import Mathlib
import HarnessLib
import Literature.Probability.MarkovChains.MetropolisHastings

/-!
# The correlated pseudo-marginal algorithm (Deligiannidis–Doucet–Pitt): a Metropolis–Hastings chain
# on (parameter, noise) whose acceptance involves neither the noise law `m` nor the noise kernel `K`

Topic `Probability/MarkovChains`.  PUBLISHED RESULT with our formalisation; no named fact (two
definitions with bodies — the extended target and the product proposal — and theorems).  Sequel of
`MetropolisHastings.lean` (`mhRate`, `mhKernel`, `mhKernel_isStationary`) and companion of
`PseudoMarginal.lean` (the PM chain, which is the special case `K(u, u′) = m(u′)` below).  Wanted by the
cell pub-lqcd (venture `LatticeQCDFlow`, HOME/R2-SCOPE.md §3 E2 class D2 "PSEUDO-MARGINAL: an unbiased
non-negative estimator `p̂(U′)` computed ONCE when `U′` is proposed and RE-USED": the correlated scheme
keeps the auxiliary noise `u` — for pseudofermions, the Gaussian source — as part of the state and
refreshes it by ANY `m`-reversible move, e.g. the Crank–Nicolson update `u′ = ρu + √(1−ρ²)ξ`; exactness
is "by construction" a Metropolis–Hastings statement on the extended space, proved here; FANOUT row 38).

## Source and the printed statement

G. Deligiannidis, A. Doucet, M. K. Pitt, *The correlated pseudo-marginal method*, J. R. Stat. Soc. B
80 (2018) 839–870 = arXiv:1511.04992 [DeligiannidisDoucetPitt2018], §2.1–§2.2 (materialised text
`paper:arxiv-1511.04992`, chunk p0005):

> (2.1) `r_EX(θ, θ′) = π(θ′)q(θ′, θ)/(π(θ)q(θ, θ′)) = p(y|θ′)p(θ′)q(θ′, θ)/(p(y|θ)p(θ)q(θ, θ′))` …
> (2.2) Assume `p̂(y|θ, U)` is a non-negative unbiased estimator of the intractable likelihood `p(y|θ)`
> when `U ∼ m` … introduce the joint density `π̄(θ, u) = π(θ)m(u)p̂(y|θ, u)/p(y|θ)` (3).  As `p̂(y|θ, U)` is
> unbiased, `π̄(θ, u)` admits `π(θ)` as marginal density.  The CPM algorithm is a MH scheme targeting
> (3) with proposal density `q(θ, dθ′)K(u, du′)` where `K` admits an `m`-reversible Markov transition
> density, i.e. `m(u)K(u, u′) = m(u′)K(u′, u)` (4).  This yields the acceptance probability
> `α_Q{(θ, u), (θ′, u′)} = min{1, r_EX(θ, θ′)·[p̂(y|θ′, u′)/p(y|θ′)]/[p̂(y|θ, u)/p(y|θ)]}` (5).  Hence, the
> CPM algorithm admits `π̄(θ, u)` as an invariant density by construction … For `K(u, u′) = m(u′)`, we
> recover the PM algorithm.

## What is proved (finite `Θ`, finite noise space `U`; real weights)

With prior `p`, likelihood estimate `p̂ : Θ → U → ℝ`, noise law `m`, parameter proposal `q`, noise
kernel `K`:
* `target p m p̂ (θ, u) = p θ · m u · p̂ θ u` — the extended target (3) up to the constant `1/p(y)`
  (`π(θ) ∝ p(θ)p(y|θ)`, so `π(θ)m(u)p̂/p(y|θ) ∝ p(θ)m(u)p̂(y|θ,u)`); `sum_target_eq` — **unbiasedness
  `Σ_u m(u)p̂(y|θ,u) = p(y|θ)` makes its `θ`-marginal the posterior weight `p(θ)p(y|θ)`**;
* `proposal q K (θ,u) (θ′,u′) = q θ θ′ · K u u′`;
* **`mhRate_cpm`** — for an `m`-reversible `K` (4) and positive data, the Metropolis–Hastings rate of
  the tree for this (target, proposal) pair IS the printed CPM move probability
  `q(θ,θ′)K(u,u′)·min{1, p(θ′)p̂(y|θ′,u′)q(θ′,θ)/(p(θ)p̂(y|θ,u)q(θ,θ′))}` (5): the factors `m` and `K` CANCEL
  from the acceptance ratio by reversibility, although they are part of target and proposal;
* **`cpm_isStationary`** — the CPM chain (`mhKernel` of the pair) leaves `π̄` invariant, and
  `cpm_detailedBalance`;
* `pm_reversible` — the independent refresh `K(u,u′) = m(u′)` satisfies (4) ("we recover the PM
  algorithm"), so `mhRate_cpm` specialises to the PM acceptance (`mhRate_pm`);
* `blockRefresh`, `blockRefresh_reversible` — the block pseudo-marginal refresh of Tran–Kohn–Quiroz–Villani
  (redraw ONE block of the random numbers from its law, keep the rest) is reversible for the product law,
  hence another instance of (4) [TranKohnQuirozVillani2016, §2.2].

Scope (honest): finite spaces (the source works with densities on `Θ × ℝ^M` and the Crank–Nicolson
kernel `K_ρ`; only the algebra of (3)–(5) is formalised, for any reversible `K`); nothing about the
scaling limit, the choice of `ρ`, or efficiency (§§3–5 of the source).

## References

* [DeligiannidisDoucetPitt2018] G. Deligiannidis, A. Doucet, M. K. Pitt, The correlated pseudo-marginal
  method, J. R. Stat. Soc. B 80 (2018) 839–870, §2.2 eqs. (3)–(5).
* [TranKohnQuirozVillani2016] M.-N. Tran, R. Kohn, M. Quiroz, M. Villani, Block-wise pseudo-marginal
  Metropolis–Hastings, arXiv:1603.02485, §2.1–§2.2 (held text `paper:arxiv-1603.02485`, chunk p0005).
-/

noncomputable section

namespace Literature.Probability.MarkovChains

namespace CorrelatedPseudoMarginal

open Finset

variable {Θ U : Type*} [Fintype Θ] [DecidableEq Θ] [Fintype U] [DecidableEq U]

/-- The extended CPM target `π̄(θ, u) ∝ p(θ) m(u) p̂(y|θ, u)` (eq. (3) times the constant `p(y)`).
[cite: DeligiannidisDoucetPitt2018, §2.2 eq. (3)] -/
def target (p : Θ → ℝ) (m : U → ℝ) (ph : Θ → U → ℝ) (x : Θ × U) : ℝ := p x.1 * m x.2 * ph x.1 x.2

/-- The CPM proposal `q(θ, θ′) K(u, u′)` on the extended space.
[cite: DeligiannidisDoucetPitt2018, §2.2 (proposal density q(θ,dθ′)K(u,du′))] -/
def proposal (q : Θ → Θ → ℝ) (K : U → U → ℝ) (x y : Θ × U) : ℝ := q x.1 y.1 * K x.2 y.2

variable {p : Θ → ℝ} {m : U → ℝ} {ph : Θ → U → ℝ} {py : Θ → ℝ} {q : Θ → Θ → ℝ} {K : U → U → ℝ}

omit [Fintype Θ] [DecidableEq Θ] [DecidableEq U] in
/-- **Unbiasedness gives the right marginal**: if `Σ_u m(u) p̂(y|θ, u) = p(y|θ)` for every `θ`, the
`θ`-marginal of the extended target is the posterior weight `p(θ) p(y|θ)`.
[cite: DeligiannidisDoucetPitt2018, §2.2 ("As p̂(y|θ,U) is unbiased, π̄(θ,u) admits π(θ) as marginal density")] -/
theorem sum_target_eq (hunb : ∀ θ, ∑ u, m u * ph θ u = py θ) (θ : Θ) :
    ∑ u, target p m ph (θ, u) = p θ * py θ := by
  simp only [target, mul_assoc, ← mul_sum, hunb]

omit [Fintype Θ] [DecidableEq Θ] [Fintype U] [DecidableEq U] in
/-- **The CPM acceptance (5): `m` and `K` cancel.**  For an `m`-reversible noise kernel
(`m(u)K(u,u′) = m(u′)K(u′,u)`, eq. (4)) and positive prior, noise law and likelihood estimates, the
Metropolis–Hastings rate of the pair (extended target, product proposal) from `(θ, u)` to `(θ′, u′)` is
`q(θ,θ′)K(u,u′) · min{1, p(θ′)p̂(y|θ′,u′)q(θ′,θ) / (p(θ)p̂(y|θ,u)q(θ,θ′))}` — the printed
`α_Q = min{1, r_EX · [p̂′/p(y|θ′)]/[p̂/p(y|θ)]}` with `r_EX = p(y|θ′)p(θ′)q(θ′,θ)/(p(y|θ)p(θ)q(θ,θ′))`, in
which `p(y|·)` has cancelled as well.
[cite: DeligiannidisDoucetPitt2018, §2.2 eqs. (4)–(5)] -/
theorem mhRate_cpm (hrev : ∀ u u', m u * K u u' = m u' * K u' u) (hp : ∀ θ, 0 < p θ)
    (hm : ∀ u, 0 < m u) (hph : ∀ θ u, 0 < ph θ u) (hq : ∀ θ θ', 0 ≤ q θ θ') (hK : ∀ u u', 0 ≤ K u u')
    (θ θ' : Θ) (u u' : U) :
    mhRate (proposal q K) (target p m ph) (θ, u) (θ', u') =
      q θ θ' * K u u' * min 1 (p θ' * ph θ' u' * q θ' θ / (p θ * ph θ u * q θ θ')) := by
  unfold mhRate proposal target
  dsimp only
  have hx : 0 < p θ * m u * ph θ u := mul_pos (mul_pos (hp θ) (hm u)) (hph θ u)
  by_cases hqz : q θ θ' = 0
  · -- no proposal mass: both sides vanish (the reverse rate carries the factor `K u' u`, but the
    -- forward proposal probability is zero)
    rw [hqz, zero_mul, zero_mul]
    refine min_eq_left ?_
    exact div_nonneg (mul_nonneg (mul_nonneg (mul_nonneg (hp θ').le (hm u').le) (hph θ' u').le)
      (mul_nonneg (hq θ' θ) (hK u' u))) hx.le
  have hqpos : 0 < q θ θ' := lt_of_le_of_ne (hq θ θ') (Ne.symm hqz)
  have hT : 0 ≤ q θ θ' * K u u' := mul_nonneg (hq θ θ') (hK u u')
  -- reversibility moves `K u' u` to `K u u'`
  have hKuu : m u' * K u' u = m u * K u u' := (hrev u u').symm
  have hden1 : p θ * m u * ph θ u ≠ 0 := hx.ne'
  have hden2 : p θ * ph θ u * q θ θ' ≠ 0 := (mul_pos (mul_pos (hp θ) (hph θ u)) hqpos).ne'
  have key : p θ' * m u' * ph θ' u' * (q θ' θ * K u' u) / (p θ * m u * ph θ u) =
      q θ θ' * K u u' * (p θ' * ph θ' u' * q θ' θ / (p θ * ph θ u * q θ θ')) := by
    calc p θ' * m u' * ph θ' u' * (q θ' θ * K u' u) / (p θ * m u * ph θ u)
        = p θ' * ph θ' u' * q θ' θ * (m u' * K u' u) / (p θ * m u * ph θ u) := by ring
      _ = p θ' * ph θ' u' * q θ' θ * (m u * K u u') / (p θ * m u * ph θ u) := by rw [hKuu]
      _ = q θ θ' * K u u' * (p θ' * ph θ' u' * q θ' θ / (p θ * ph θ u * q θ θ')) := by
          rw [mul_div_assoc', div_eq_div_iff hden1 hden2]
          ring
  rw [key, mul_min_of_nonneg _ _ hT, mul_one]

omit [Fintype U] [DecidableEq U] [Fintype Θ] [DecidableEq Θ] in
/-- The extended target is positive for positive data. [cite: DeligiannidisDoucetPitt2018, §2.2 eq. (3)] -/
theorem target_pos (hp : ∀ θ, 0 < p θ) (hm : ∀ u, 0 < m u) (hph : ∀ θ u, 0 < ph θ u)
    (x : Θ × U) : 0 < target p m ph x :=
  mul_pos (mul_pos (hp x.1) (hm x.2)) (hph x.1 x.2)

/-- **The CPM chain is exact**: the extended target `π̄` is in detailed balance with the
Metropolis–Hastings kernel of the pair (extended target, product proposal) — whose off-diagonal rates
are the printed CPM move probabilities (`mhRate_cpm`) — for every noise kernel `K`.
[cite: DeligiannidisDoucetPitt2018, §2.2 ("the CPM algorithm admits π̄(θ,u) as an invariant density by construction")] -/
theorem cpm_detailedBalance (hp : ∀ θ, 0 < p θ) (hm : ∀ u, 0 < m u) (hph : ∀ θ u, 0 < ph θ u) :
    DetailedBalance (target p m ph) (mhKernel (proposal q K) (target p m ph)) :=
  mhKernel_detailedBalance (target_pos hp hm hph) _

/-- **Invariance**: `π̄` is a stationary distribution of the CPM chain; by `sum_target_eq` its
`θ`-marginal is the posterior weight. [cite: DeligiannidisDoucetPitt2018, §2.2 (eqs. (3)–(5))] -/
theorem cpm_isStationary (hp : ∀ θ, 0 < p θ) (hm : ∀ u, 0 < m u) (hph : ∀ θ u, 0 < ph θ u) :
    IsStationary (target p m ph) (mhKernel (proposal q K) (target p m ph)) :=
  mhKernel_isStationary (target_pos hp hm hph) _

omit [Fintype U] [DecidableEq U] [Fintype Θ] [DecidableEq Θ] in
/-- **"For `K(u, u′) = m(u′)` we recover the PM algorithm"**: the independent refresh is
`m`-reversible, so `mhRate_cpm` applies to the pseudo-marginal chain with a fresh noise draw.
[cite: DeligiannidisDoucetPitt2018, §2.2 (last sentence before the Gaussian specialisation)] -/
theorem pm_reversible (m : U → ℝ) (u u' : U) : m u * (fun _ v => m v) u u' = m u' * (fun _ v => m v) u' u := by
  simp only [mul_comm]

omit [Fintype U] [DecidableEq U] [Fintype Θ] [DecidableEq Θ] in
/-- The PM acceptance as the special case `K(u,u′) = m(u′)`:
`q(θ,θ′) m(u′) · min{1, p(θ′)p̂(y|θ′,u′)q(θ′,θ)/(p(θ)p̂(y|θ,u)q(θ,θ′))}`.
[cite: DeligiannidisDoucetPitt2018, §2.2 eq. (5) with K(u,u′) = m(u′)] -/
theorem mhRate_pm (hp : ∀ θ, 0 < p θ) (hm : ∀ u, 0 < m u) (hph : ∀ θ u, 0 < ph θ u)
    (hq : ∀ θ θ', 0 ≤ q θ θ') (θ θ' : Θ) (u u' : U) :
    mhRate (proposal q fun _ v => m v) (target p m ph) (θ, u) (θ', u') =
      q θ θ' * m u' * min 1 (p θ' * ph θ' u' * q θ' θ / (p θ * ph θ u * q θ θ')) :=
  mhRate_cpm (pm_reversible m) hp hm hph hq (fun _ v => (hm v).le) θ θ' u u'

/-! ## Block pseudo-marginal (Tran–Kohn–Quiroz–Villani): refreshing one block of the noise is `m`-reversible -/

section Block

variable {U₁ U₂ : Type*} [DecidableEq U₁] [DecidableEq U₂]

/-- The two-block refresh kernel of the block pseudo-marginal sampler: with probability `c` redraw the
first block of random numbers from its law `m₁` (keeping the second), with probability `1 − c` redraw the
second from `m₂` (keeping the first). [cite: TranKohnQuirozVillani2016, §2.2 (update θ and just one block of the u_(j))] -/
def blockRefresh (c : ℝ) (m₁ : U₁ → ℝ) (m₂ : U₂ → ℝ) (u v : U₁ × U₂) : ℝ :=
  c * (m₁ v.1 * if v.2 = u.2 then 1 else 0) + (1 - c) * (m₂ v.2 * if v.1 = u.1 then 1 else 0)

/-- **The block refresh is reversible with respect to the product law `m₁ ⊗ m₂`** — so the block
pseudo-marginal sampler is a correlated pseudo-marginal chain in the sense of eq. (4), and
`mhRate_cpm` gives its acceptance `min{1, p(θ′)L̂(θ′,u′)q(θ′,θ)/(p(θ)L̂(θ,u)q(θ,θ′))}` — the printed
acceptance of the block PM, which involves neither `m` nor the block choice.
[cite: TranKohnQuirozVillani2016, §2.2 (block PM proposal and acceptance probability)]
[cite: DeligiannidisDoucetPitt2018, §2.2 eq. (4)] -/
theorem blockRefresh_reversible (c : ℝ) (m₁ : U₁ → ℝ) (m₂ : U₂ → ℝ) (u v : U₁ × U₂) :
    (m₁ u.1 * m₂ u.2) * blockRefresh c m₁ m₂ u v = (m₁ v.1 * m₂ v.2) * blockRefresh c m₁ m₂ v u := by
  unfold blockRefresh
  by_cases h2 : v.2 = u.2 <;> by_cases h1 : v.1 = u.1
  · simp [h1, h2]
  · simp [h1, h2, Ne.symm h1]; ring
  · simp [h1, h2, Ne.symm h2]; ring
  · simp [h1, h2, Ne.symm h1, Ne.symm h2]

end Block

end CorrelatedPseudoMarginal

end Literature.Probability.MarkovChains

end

* * *

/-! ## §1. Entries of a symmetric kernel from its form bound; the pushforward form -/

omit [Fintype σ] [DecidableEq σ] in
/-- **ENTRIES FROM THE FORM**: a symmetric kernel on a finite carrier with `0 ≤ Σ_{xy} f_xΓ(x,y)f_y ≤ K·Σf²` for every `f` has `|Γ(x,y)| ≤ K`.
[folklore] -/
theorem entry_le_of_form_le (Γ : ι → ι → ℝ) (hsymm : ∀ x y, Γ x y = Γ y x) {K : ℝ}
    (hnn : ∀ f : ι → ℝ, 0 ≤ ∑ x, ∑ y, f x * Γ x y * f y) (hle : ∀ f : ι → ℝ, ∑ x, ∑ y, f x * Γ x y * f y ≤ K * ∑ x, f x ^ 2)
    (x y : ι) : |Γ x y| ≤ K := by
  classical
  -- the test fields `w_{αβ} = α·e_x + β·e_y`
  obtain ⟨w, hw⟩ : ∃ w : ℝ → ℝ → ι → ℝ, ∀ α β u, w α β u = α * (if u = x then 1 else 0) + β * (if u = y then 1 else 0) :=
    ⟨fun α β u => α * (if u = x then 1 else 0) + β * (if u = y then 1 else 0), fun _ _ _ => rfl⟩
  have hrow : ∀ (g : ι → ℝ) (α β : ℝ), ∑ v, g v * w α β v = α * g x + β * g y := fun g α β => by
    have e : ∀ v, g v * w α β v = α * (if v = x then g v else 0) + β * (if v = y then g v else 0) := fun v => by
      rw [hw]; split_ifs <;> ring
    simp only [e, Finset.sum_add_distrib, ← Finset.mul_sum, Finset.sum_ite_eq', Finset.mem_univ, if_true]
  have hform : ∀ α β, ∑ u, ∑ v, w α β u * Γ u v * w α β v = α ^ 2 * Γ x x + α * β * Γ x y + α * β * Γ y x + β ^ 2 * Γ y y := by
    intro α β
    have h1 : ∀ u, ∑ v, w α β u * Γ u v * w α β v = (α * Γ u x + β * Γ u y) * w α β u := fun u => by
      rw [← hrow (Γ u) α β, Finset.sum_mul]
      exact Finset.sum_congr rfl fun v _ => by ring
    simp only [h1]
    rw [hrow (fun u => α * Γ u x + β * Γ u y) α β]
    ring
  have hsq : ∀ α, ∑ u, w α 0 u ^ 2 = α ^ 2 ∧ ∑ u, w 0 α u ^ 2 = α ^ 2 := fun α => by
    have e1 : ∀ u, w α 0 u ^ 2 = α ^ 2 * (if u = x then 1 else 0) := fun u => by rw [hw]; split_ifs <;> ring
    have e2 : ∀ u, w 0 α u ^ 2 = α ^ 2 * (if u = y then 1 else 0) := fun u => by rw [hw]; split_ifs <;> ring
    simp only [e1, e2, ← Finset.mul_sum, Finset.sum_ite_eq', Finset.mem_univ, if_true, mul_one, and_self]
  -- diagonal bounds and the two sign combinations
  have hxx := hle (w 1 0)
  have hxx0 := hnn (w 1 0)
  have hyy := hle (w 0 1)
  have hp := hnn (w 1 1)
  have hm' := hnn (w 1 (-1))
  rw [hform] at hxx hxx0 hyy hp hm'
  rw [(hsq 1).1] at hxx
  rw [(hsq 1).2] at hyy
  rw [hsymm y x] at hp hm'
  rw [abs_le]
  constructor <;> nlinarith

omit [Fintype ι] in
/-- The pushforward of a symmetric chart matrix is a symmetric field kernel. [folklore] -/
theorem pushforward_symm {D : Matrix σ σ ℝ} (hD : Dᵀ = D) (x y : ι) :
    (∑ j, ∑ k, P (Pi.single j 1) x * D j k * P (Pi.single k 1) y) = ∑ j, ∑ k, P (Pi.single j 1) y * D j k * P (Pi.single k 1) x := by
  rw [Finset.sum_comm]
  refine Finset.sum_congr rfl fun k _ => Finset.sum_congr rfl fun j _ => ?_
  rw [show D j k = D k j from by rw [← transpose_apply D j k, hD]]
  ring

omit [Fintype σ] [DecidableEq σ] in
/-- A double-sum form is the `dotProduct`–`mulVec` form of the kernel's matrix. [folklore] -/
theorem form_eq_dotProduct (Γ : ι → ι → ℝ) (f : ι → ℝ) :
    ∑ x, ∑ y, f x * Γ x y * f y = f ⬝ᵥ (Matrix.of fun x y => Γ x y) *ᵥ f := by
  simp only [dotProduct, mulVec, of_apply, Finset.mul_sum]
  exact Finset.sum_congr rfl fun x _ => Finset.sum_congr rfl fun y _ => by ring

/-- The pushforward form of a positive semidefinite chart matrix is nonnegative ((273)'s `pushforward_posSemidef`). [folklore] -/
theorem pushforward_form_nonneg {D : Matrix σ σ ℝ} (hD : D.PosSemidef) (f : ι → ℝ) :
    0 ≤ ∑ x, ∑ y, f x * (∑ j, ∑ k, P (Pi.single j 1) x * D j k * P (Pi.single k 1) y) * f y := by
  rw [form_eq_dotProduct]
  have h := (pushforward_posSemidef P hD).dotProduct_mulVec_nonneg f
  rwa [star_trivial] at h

#### TASK ITEM:
Retype exactly the lines of the data above that fall between the line with "import Mathlib" and the line with "## Source and the printed statement", inclusive, and add nothing.

#### OUTPUT BELOW:
import Mathlib
import HarnessLib
import Literature.Probability.MarkovChains.MetropolisHastings

/-!
# The correlated pseudo-marginal algorithm (Deligiannidis–Doucet–Pitt): a Metropolis–Hastings chain
# on (parameter, noise) whose acceptance involves neither the noise law `m` nor the noise kernel `K`

Topic `Probability/MarkovChains`.  PUBLISHED RESULT with our formalisation; no named fact (two
definitions with bodies — the extended target and the product proposal — and theorems).  Sequel of
`MetropolisHastings.lean` (`mhRate`, `mhKernel`, `mhKernel_isStationary`) and companion of
`PseudoMarginal.lean` (the PM chain, which is the special case `K(u, u′) = m(u′)` below).  Wanted by the
cell pub-lqcd (venture `LatticeQCDFlow`, HOME/R2-SCOPE.md §3 E2 class D2 "PSEUDO-MARGINAL: an unbiased
non-negative estimator `p̂(U′)` computed ONCE when `U′` is proposed and RE-USED": the correlated scheme
keeps the auxiliary noise `u` — for pseudofermions, the Gaussian source — as part of the state and
refreshes it by ANY `m`-reversible move, e.g. the Crank–Nicolson update `u′ = ρu + √(1−ρ²)ξ`; exactness
is "by construction" a Metropolis–Hastings statement on the extended space, proved here; FANOUT row 38).

## Source and the printed statement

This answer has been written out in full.